# Smoking hard cheese?



## carson627 (Jul 28, 2010)

Can you smoke a hard cheese like parmesan?


----------



## squirrel (Jul 28, 2010)

Check out this link. I make some of my own cheeses and buy my supplies from this place. I like the pics of the cold smoking setups.

 http://cheesemakinghelp.blogspot.com/2010/05/smoking-your-cheese.html


----------



## carson627 (Jul 28, 2010)

Thanks Squirrel!


----------



## meateater (Jul 28, 2010)

Yes you can smoke parmesan, I've done a few chunks and it was awesome.


----------



## mballi3011 (Jul 28, 2010)

Now smoked Parm sounds great to me. I bet it can be good too.


----------



## ak1 (Jul 28, 2010)

You can pretty much smoke any cheese.


----------



## carson627 (Jul 29, 2010)

Does it hold up to temps better than cheddar?  It's so blinking hot here that cheddar/mozarella would melt just sitting in a cold smoker.


----------



## squirrel (Jul 31, 2010)

It will sweat, but it does hold up better than mozz. Gosh, any cheese holds up better than mozz, I can look at wrong and it melts.


----------



## ak1 (Jul 31, 2010)

Squirrel said:


> It will sweat, but it does hold up better than mozz. Gosh, any cheese holds up better than mozz, I can look at wrong and it melts.

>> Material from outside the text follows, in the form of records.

import Summits.QuantumFields.YangMills.Theorems.F4SubCurvatureDoorSubCurvatureKernelReflectionPositivityRung
import HarnessLib

/-!
# Route `F4SubCurvatureDoor`, crux `SubCurvatureKernel` ⟨stmt-QuantumFields-23036⟩ — POINTWISE REFLECTION POSITIVITY of a continuous representing
# kernel from `RPPos` (clause 4 of the crux, modulo continuity)

Helper file (`--supports stmt-QuantumFields-23036 --as helper`; free-hands seat `ym-line-frs-p2` g17, soft-half scope).  Definition-free, 0 sorry, standard axioms.
No item is closed; no summit, no crux and no mass gap is proved by this file.

WHAT.  ★ `pointwise_rp_of_rpPos` (kernel-generic): if a one-field family `S₁` is reflection positive on positive-time off-diagonal tuples (`RPPos`) and
its two-point functional is represented on compactly supported off-diagonal test functions by a real kernel `K` CONTINUOUS OFF `0`
(`S₁ 2 F = ∫ (K(y₀ − y₁) : ℂ) F`), then `K` is pointwise OS-positive-definite: `Σᵢⱼ cᵢcⱼ K(θxᵢ − xⱼ) ≥ 0` for points with `(xᵢ)₀ > 0` —
clause 4 of `SubCurvatureKernel`.  Proof: degree-one tuples `fᵢ = cᵢ · (normed bump of radius ε at xᵢ)`, `Hᵢⱼ = osAdjoint fᵢ ⊗ fⱼ`;
`RPPos` gives `0 ≤ Re Σ S₁ 2 Hᵢⱼ`; and `|S₁ 2 Hᵢⱼ − cᵢcⱼ K(θxᵢ − xⱼ)| ≤ η |cᵢcⱼ|` once `2ε` is below the continuity modulus of `K` at
`θxᵢ − xⱼ ≠ 0` (an η-argument, no limits).  ★ `pointwise_rp_of_offDiagLimitAlong`: the same for every off-diagonal limit point of an
admissible leg scheme under `MomentBounds6` (via the normalisation of ✓p733252, `RPPos` there, and `S' 2 = S₁ 2`).

HONEST LABEL: clause 4 of the SOFT half GIVEN a continuous representing kernel; (C) continuity remains the open input; the SUB-CURVATURE clause is the crux,
untouched; ⟨23036⟩ open; the Yang–Mills mass gap is NOT proved; no summit is proved by a line.
-/

set_option autoImplicit false

noncomputable section

open scoped SchwartzMap BigOperators ComplexConjugate ContDiff
open MeasureTheory Filter Topology Set Metric
open Literature.MathematicalPhysics.QuantumFieldTheory Literature.MathematicalPhysics.QuantumLattice
open Literature.MathematicalPhysics.AQFT
open Summit.QuantumFields.YangMills.Cruxes.OSLegsFromFemtoAndGap.DlrCollarTransfer (MomentBounds6 RPPos)
open Summit.QuantumFields.YangMills.Theorems.ROT (IsLegScheme OffDiagLimitAlong)
open Summit.QuantumFields.YangMills.Theorems.NPointIsotropy.Negative (E4)
open Summit.QuantumFields.YangMills.Theorems.F4SubCurvatureDoorSubCurvatureKernelRP (rpPos_normalize_of_offDiagLimitAlong)

namespace Summit.QuantumFields.YangMills.Theorems.F4SubCurvatureDoorSubCurvatureKernelPointwiseRP

/-! ## Degree-one bump test functions -/

/-- The degree-one complex test function `y ↦ c · b(y 0)` built from a real smooth compactly supported `b : ℝ⁴ → ℝ`. [bookkeeping] -/
theorem exists_degOne (c : ℝ) (b : E4 → ℝ) (hbs : ContDiff ℝ ∞ b) (hbc : HasCompactSupport b) :
    ∃ f : 𝓢((Fin 1 → E4), ℂ), (∀ y, f y = ((c * b (y 0) : ℝ) : ℂ)) ∧ HasCompactSupport (f : (Fin 1 → E4) → ℂ) ∧
      tsupport (f : (Fin 1 → E4) → ℂ) ⊆ {y | y 0 ∈ tsupport b} := by
  have hs : ContDiff ℝ ∞ fun y : Fin 1 → E4 => ((c * b (y 0) : ℝ) : ℂ) :=
    Complex.ofRealCLM.contDiff.comp (contDiff_const.mul (hbs.comp (contDiff_apply ℝ E4 0)))
  have hcomp : (fun y : Fin 1 → E4 => ((c * b (y 0) : ℝ) : ℂ)) = (fun u : E4 => ((c * b u : ℝ) : ℂ)) ∘ Homeomorph.funUnique (Fin 1) E4 := by
    funext y; rfl
  have hc : HasCompactSupport fun y : Fin 1 → E4 => ((c * b (y 0) : ℝ) : ℂ) := by
    rw [hcomp]
    exact ((hbc.mul_left (f := fun _ => c)).comp_left Complex.ofReal_zero).comp_homeomorph _
  refine ⟨hc.toSchwartzMap hs, fun y => rfl, hc, ?_⟩
  refine closure_minimal (fun y hy => ?_) ((isClosed_tsupport b).preimage (continuous_apply 0))
  have hb : b (y 0) ≠ 0 := by
    intro h; apply hy; show ((c * b (y 0) : ℝ) : ℂ) = 0; simp [h]
  exact subset_tsupport _ hb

Squirrel, I'm sure if you looked at me, I would melt as well!


----------



## squirrel (Jul 31, 2010)

Awww, that is so sweet! AK1!


----------



## carson627 (Aug 5, 2010)

I just pulled a wedge of parmesan smoked with cherry using my new a-maze-n smoker.  Delicious!!!  I'll let it rest for a week or so (I have to go out of town or it wouldn't last!)   :)


----------



## scarbelly (Aug 5, 2010)

Dont forget the pics - I am gatherin a group of cheeses for a smoke in the next couple of weeks

Parmesan

Fresh Mozarella

Pepper Jack

Mozarella

Monterey Jack

Cheddar

are on the list so far -

If I can find some affordable reggiano will add that too


----------



## dale5351 (Aug 5, 2010)

I've got cheese blocks in the frig waiting for the temperatures to go down here.  We've had two weeks of 95-100 F outside during the day, and hardly lower than 80F at night.

I have a variety of sawdust to use in my A-Maze-N smoker, and will have to restrain myself from putting all the cheese on at once so that I can test them each out.  Got Oak wine barrel, oak whiskey barrel, peach, hickory and maple.    Can't wait, but I think that these temps are too high -- even with ice blocks.


----------